シュウジはどきりとした。テルハが表情を曇らせる。
「その力で、人を殺せる?」
頭の中が白くなる。考えがつかなくなって、状況が飲み込めなくなるときにそういう言い方をするが、いつもと違った。言い換えるなら、頭の中が黒くなった。考えを止めろ。何も見せるな。
「質問に拒否をしようとしてるから、殺したことがあるんだね」
ダメだ。こいつは危険だ。今ならまだ逃げられる。シュウジは席を立ち上がろうとする。テルハが呼び止める。
「僕なら、君の欲しい情報をあげられるよ」
シュウジの体は凍りついた。手がかりを見つけられる。
「一人、殺して欲しいやつがいるんだ」
冗談だろ。俺は誰でも殺すってわけじゃない。クズしか殺さないんだよ。それが俺のルールだ。お断りだ。

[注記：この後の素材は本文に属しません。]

import Literature.MathematicalPhysics.QuantumFieldTheory.Balaban1983to89.B6SectCOperators
import Literature.MathematicalPhysics.QuantumFieldTheory.BalabanImbrieJaffe1984to88.BIJ85Eq461Proof

/-!
# `Balaban1983to89.B6SectCPositivity` — T. Bałaban, *Propagators and renormalization transformations for lattice gauge
# theories. II*, Commun. Math. Phys. **96** (1984) 223–250 [Balaban1984PropagatorsII], Sect. C pp. 239–246: the printed
# properties of the Sect. C operators `G` (2.22), `C^{(j)}_Λ` (2.110), `G_j`, `(Q_jG_jQ_j*)⁻¹`, `H_j` (2.130), `G̃_j` (2.131),
# `Δ_j` (2.118), `C̃^{(j)}_Λ` (p. 246) of `…B6SectCOperators.TwoScaleData` PROVED from the two printed positivity facts

statement-level skeleton of published theorems with citation tags; proofs where landed; nothing here is a claim about the Yang–Mills mass gap

PDF held: `paper:balaban1984-cmp96-propagators-rt-ii` (journal page = PDF page + 222); pp. 224–228, 239–246 read AS IMAGES on
the ×2 renders `run/shared/lean/pub/pub-balaban/b2b-balaban-ref1/pages/1984-cmp96-propagators-rt-II/` (2026-08-21).
CITATION HEADER (lean-in-tree rule).  WHAT IS REPRODUCED: lit-balaban SKELETON rows **B6.Eq2.129 / B6.Eq2.119** (with B6.Eq2.110,
B6.Eq2.130, B6.Eq2.131, B6.Txt@246): for the operators DEFINED in `…B6SectCOperators` from the primitive two-scale data `D`, every
defining property that the (2.119)/(2.129) files of this seat carry as a HYPOTHESIS (`hG`, `hC`/`hCr`/`hCsol`, `hHj`, `hcrit`,
`hGt`/`hsol`, `h2118`, `hΔj`, `hCt`/`hCtsol`, the non-vanishing normalisations) is PROVED from `D.IsLattice` (the printed lattice
identities) and `D.Positive` = the TWO printed positivity facts: p. 226 *"the operator Δ_a is bounded from below by a positive
constant"* (qualitative Sect. A form) and (2.11) *"the Laplace operator Δ is … invertible on this subspace"*.  KEY STEP
(`form2112_pos`): **positivity of the (2.112)/(2.120) form on the gauge-fixed configurations is DERIVED from `Δ_a > 0`** through
the gauge transformation `A′ ↦ A′ − ∂H′_jω` with `ω = C^{(j)}_ΛH′_j*Δ∂*A′` ((2.105)–(2.106) read backwards: the cross term is
removed, all three squares of `Δ_a` vanish, (2.96) forces `A′ = 0`) — print asserts this positivity via Lemma 2.4 / (2.120) (p. 244,
p. 246 *"the forms are bounded from below by γ₀″‖B‖²"*); the uniform constant `γ₀″` is Lemma 2.4's business (rows B6.Lem2.4,
B6.Txt@246, r03 `…B6Form2122LowerBound`) and is NOT claimed here.  Consequences: `Δ − ∂P_j∂* > 0` on `{Q_jA = 0}` ([4] (1.72)),
`G_j`, `(Q_jG_jQ_j*)⁻¹`, `Q_jH_j = I`, `H_j` critical, `G̃_j` a covariance AND equal to the printed (2.131) (`Gt_eq_tildeOp`),
`Q″*aQ″ + Δ_j > 0` on the axial `B`, `C̃^{(j)}_Λ` its covariance, symmetric and positive.  PHASE-2 seat p22 (gen 8); owner r03,
referee ref-4.  IMPORTS, restating nothing: `…B6SectCOperators` (same seat), `…BIJ85Eq461Proof` (p30: `exists_coercive`).
HONEST SCOPE: finite-dimensional model; hypotheses = `IsLattice` + `Positive` (their own rows); NOT summit progress.
Unit `lit-balaban-p22` (gen 8), HOME `run/shared/lean/pub/lit-balaban/`, 2026-08-21.
-/

noncomputable section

「そいつは最低の下種だから、君も気に入ってくれると思うけど」
この女、見た目と違って相当ひどいな。
「そうだよ。僕も自分の力で何人も人を殺したんだ」
「じゃあ、自分でやれよ」
「出来るなら……」
テルハが突然震え始める。手に持っていたフォークを落とし、両腕で自分を押さえつける。
「出来るなら自分でやってるよ。でも、僕には無理なんだ。あいつが怖くて……」
シュウジはそっと右手を伸ばした。テルハの頬に触れる。テルハの体がびくりと反応し、顔を上げてシュウジを見る。震えは消えていた。テルハの手がゆっくりとシュウジの手を払う。
「僕に触らないで」
「友達が死んだ。殺した奴を探してる」
「後藤田を殺してくれたら、君に協力するよ」
「ダメだ」
シュウジは、食事を再開する。
「俺のほうが先だ」
和也の事を考えると正気でいられなくなる。そんな状態でゴミ掃除が出来るか。そうだろ? ゴミ掃除は雨の日にはやらないものだ。晴れた日にするほうが掃除がはかどるものだ。
「わかった」
それから二人は店を出るまで一言も会話をしなかった。